| Work request |
Write out the following listing's lines from the one with "Measure.pi fun _ : Edge d L => haarProbability G" to the one with "have hcomp : (fun V : GaugeConfig d L H =>", exactly, with both included and no others.

| Information |
____

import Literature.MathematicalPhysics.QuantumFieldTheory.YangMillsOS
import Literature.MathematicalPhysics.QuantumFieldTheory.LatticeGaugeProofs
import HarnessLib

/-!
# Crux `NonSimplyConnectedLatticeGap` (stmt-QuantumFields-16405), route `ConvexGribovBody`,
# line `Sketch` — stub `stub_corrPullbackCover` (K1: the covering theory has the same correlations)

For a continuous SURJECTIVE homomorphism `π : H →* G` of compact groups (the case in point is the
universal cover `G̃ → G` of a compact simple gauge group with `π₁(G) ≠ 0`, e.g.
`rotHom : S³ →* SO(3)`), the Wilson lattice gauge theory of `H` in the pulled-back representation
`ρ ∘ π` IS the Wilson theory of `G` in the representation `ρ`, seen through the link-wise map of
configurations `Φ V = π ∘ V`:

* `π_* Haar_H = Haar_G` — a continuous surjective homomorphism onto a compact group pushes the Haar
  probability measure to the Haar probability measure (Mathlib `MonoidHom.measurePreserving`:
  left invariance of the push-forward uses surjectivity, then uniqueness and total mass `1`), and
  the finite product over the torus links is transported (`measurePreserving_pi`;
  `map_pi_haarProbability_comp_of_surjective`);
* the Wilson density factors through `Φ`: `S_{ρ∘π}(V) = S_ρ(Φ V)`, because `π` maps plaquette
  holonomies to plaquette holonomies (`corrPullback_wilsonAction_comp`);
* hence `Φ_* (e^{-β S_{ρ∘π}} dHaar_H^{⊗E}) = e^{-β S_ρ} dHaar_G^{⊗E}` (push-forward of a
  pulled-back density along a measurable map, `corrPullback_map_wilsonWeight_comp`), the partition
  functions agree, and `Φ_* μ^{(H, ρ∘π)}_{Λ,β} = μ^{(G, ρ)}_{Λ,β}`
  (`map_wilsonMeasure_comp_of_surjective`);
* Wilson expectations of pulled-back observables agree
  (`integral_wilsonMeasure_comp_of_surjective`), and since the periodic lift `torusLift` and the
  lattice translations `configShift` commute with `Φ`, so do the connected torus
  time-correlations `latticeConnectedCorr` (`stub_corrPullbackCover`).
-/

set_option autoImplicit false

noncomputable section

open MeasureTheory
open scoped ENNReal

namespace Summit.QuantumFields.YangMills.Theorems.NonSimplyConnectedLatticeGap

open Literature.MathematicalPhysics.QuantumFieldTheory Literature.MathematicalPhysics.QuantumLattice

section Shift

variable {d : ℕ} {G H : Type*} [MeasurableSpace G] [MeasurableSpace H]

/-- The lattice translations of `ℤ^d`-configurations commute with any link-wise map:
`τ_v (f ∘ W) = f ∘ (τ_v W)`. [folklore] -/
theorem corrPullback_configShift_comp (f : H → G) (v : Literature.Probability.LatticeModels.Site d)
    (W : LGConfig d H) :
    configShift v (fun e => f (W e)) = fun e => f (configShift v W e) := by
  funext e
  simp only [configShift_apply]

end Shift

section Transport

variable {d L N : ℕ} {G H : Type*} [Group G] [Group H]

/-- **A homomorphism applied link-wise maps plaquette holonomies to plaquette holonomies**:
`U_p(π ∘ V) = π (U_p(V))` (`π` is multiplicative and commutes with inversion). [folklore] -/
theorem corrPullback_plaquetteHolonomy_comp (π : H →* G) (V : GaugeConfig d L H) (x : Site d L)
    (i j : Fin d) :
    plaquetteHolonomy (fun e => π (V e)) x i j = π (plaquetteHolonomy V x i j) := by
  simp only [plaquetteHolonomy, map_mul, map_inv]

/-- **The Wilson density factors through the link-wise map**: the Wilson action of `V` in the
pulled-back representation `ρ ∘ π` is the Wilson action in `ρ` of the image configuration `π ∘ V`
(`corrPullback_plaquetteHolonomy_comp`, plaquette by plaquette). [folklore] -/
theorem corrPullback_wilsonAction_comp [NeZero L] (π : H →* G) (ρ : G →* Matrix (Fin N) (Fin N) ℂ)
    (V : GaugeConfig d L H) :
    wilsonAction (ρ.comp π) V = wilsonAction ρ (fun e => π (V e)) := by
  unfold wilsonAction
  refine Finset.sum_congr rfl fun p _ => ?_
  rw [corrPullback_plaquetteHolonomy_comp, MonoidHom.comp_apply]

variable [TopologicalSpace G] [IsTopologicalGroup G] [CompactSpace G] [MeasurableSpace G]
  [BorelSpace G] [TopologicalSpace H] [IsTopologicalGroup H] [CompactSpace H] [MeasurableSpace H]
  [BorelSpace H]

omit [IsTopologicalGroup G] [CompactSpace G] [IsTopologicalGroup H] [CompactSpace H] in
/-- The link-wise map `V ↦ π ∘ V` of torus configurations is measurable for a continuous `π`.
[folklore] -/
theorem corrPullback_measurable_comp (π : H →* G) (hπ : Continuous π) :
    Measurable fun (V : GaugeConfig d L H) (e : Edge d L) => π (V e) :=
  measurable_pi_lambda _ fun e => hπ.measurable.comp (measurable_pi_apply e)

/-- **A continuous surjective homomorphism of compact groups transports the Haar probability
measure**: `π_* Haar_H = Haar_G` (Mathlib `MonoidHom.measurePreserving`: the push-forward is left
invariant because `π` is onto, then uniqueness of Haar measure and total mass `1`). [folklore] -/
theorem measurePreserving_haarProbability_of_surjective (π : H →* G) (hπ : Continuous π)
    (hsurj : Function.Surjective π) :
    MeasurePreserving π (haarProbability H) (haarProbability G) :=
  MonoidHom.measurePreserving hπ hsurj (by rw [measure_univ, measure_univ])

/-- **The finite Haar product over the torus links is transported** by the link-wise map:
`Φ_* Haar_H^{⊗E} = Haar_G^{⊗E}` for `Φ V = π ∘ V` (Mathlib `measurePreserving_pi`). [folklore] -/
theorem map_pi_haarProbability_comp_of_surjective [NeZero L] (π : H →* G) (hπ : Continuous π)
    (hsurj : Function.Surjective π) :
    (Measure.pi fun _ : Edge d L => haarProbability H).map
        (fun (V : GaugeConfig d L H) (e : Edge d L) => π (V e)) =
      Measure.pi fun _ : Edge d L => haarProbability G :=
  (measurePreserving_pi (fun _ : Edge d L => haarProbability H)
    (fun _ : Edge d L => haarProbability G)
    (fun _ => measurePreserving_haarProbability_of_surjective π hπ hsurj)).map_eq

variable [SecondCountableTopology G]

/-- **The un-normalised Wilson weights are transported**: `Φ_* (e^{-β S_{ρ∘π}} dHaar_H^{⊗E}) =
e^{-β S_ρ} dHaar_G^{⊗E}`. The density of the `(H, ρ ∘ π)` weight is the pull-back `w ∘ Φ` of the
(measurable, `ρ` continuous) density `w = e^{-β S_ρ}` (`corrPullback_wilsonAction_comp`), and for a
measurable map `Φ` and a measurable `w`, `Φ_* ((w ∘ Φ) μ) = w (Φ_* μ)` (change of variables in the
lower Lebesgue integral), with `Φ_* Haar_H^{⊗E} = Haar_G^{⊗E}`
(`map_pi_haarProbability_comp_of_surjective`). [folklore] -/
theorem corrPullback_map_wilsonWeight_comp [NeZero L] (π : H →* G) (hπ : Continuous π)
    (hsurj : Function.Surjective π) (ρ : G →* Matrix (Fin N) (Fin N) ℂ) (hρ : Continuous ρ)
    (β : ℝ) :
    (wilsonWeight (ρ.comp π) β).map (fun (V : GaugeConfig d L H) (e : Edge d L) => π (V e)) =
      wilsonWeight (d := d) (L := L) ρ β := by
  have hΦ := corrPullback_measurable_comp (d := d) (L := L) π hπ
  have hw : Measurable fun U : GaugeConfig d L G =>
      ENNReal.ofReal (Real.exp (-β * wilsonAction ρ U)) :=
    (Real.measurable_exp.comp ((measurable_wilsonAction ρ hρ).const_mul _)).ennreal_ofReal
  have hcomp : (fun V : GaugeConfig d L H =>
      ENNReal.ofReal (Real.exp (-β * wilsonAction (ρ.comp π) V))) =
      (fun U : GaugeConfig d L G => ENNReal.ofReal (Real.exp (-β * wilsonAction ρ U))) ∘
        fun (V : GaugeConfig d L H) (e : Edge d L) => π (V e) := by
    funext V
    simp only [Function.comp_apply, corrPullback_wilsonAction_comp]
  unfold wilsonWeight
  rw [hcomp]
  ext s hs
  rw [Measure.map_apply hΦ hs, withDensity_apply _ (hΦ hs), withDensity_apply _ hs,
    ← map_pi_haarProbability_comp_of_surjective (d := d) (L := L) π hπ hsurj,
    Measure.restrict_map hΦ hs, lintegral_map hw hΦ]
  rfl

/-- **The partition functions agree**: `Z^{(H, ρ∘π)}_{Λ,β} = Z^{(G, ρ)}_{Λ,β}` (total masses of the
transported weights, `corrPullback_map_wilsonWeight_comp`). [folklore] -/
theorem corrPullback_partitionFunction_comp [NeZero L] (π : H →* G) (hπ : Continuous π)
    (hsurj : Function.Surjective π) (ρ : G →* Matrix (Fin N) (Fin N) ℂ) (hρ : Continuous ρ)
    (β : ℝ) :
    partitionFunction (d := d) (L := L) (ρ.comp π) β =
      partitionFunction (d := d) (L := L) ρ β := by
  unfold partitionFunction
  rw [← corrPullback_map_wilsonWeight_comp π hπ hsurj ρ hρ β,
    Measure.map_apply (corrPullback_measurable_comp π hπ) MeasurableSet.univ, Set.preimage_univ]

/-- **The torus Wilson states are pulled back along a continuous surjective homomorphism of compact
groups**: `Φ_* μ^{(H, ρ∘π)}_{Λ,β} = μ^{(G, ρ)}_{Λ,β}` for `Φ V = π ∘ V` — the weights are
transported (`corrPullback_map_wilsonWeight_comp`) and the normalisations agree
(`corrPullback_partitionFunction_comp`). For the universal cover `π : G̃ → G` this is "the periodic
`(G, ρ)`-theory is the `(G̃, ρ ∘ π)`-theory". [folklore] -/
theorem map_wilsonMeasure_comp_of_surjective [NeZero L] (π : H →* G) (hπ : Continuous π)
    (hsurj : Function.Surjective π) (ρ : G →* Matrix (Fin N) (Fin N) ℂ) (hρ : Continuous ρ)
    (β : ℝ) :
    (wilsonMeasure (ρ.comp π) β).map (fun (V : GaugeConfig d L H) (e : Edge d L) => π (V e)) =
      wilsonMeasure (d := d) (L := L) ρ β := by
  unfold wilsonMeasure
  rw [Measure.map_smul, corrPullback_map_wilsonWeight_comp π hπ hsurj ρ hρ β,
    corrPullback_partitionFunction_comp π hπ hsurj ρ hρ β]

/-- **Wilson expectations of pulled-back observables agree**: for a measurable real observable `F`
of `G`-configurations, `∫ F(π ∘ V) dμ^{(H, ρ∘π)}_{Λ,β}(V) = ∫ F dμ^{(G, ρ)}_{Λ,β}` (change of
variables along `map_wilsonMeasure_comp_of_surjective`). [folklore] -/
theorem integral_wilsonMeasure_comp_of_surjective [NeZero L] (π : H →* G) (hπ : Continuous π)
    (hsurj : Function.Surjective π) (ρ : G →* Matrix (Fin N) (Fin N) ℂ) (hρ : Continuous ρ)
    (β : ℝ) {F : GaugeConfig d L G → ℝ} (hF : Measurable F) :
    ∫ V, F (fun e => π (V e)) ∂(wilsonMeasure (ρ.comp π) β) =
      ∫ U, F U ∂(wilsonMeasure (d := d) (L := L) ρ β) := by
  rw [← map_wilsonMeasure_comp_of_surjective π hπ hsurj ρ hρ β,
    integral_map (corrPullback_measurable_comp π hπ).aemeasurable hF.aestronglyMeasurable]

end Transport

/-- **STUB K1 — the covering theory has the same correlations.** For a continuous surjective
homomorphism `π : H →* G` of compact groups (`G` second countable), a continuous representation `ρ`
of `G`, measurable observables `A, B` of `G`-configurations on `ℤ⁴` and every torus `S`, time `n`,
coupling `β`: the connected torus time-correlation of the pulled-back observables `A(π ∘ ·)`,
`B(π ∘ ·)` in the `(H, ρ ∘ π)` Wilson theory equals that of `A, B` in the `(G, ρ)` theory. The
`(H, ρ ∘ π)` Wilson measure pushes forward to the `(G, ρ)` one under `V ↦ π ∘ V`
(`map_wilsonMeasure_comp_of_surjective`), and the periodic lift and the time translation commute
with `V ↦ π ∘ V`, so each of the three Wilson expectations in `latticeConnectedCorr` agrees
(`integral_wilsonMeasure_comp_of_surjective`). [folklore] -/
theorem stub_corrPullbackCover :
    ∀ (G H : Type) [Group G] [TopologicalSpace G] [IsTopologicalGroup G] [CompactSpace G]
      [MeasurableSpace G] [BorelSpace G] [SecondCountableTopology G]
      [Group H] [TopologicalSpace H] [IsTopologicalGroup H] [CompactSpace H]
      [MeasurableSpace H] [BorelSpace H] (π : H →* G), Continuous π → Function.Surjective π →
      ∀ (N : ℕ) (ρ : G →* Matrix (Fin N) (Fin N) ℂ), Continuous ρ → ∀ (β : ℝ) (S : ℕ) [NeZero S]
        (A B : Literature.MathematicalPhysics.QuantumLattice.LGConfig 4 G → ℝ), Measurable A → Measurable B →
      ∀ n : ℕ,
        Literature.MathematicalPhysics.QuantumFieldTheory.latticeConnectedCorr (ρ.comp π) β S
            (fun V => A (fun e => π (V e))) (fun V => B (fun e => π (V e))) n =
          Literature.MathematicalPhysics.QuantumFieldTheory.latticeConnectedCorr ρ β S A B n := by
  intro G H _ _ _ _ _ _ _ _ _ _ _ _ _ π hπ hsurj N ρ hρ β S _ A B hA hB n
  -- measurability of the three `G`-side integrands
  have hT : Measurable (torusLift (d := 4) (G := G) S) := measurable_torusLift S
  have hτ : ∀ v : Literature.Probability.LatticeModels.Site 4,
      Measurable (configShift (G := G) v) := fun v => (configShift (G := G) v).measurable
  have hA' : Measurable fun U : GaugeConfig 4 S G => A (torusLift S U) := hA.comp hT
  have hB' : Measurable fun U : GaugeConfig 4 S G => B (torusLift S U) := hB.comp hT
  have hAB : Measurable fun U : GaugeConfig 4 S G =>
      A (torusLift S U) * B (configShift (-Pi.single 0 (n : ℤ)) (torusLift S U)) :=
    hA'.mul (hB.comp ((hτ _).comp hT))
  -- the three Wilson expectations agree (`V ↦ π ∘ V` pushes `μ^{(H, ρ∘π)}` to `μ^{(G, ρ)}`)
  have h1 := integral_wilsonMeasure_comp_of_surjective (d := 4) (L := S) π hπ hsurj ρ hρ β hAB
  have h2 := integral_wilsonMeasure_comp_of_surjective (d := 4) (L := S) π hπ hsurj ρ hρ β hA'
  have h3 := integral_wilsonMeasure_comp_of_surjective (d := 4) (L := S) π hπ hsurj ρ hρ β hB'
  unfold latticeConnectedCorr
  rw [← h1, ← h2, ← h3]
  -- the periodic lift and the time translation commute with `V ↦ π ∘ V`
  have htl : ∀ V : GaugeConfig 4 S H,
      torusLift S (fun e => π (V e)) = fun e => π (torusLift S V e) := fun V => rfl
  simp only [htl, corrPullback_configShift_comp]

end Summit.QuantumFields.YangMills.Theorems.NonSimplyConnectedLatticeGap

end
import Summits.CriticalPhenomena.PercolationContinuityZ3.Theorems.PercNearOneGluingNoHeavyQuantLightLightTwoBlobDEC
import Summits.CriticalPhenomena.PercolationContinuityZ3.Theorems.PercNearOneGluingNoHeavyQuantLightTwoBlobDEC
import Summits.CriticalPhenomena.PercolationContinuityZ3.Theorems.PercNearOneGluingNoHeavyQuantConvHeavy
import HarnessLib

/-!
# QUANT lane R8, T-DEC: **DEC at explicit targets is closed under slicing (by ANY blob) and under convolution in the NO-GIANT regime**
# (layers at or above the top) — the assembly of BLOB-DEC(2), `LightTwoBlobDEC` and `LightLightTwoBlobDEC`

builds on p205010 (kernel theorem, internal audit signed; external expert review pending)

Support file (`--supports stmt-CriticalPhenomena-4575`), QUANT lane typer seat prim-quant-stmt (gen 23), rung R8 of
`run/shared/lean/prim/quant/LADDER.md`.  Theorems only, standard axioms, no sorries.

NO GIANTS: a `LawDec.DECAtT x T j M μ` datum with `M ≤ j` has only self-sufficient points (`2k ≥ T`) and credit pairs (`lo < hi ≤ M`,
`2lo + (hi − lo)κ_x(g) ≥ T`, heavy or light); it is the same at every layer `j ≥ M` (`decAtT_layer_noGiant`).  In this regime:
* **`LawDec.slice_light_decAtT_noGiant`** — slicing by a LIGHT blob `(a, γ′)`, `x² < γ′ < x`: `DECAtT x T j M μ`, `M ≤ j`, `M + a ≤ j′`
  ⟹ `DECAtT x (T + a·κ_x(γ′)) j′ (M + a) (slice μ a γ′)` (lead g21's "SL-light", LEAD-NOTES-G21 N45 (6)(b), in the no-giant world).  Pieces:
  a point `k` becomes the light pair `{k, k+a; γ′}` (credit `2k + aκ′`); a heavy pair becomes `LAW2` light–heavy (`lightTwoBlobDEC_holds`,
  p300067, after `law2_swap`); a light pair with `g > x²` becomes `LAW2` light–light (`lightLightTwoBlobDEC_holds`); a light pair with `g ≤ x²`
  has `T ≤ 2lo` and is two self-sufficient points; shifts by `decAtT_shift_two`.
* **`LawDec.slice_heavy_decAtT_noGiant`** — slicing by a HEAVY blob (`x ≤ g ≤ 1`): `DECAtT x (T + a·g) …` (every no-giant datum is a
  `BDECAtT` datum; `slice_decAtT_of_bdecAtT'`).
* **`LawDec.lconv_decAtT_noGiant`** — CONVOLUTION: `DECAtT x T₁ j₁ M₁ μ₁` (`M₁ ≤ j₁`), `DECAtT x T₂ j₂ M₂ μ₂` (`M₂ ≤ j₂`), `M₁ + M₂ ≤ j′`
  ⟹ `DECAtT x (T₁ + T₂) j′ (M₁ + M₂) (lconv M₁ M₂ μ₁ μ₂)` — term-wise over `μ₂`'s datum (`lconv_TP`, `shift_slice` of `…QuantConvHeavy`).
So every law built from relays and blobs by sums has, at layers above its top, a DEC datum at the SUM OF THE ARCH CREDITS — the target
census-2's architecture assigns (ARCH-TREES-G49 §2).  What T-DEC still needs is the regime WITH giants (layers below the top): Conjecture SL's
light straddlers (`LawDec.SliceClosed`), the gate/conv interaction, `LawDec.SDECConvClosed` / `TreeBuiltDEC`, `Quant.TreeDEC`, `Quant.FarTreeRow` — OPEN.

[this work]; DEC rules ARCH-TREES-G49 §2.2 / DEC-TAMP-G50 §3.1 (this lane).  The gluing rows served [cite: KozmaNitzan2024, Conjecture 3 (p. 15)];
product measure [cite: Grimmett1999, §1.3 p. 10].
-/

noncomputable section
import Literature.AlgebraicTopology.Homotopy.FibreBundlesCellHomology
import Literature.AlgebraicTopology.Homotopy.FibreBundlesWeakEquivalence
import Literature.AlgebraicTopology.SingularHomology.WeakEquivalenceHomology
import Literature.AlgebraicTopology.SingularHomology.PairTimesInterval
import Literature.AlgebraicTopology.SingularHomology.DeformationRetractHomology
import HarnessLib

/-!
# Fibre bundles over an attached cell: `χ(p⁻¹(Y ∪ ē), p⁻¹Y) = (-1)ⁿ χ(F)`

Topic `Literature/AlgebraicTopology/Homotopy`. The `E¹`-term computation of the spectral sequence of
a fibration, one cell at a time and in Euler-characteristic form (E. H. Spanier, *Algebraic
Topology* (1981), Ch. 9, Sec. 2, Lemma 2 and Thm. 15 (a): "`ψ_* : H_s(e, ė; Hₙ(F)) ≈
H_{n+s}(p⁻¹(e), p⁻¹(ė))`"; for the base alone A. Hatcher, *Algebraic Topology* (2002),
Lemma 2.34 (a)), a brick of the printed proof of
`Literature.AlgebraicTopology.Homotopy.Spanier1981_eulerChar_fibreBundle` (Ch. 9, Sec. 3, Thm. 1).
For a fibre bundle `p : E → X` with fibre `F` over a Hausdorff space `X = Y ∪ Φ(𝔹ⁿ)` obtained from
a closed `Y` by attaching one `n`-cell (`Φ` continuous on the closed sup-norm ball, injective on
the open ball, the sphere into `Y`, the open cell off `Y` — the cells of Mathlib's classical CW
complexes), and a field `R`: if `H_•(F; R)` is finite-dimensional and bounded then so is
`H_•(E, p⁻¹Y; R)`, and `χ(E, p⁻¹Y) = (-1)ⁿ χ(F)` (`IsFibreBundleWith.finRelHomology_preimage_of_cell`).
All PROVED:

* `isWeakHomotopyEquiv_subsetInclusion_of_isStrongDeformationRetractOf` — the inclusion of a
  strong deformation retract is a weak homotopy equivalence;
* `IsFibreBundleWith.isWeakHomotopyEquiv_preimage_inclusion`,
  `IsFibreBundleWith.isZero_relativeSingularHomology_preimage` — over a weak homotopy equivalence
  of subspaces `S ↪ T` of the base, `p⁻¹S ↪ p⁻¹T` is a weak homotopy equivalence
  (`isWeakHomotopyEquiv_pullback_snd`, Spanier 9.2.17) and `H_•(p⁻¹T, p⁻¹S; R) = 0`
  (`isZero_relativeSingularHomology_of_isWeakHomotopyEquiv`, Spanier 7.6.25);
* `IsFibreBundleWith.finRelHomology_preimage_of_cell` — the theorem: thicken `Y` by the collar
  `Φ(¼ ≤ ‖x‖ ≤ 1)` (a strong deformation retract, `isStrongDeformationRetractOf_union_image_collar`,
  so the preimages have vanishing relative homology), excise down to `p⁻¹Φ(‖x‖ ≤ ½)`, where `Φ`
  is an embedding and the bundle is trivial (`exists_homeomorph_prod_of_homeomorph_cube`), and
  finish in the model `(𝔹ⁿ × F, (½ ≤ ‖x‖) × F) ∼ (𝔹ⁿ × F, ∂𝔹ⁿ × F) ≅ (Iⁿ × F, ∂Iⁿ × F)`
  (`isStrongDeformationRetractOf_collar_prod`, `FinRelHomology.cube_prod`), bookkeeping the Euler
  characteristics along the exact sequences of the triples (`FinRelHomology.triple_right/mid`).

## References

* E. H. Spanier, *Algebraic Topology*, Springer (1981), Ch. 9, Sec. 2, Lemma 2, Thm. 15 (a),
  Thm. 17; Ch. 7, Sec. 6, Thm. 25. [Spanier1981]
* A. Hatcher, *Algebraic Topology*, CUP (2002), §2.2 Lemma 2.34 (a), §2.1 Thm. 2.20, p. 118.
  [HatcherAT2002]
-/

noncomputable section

____

| Solution |
      Measure.pi fun _ : Edge d L => haarProbability G :=
  (measurePreserving_pi (fun _ : Edge d L => haarProbability H)
    (fun _ : Edge d L => haarProbability G)
    (fun _ => measurePreserving_haarProbability_of_surjective π hπ hsurj)).map_eq

variable [SecondCountableTopology G]

/-- **The un-normalised Wilson weights are transported**: `Φ_* (e^{-β S_{ρ∘π}} dHaar_H^{⊗E}) =
e^{-β S_ρ} dHaar_G^{⊗E}`. The density of the `(H, ρ ∘ π)` weight is the pull-back `w ∘ Φ` of the
(measurable, `ρ` continuous) density `w = e^{-β S_ρ}` (`corrPullback_wilsonAction_comp`), and for a
measurable map `Φ` and a measurable `w`, `Φ_* ((w ∘ Φ) μ) = w (Φ_* μ)` (change of variables in the
lower Lebesgue integral), with `Φ_* Haar_H^{⊗E} = Haar_G^{⊗E}`
(`map_pi_haarProbability_comp_of_surjective`). [folklore] -/
theorem corrPullback_map_wilsonWeight_comp [NeZero L] (π : H →* G) (hπ : Continuous π)
    (hsurj : Function.Surjective π) (ρ : G →* Matrix (Fin N) (Fin N) ℂ) (hρ : Continuous ρ)
    (β : ℝ) :
    (wilsonWeight (ρ.comp π) β).map (fun (V : GaugeConfig d L H) (e : Edge d L) => π (V e)) =
      wilsonWeight (d := d) (L := L) ρ β := by
  have hΦ := corrPullback_measurable_comp (d := d) (L := L) π hπ
  have hw : Measurable fun U : GaugeConfig d L G =>
      ENNReal.ofReal (Real.exp (-β * wilsonAction ρ U)) :=
    (Real.measurable_exp.comp ((measurable_wilsonAction ρ hρ).const_mul _)).ennreal_ofReal
  have hcomp : (fun V : GaugeConfig d L H =>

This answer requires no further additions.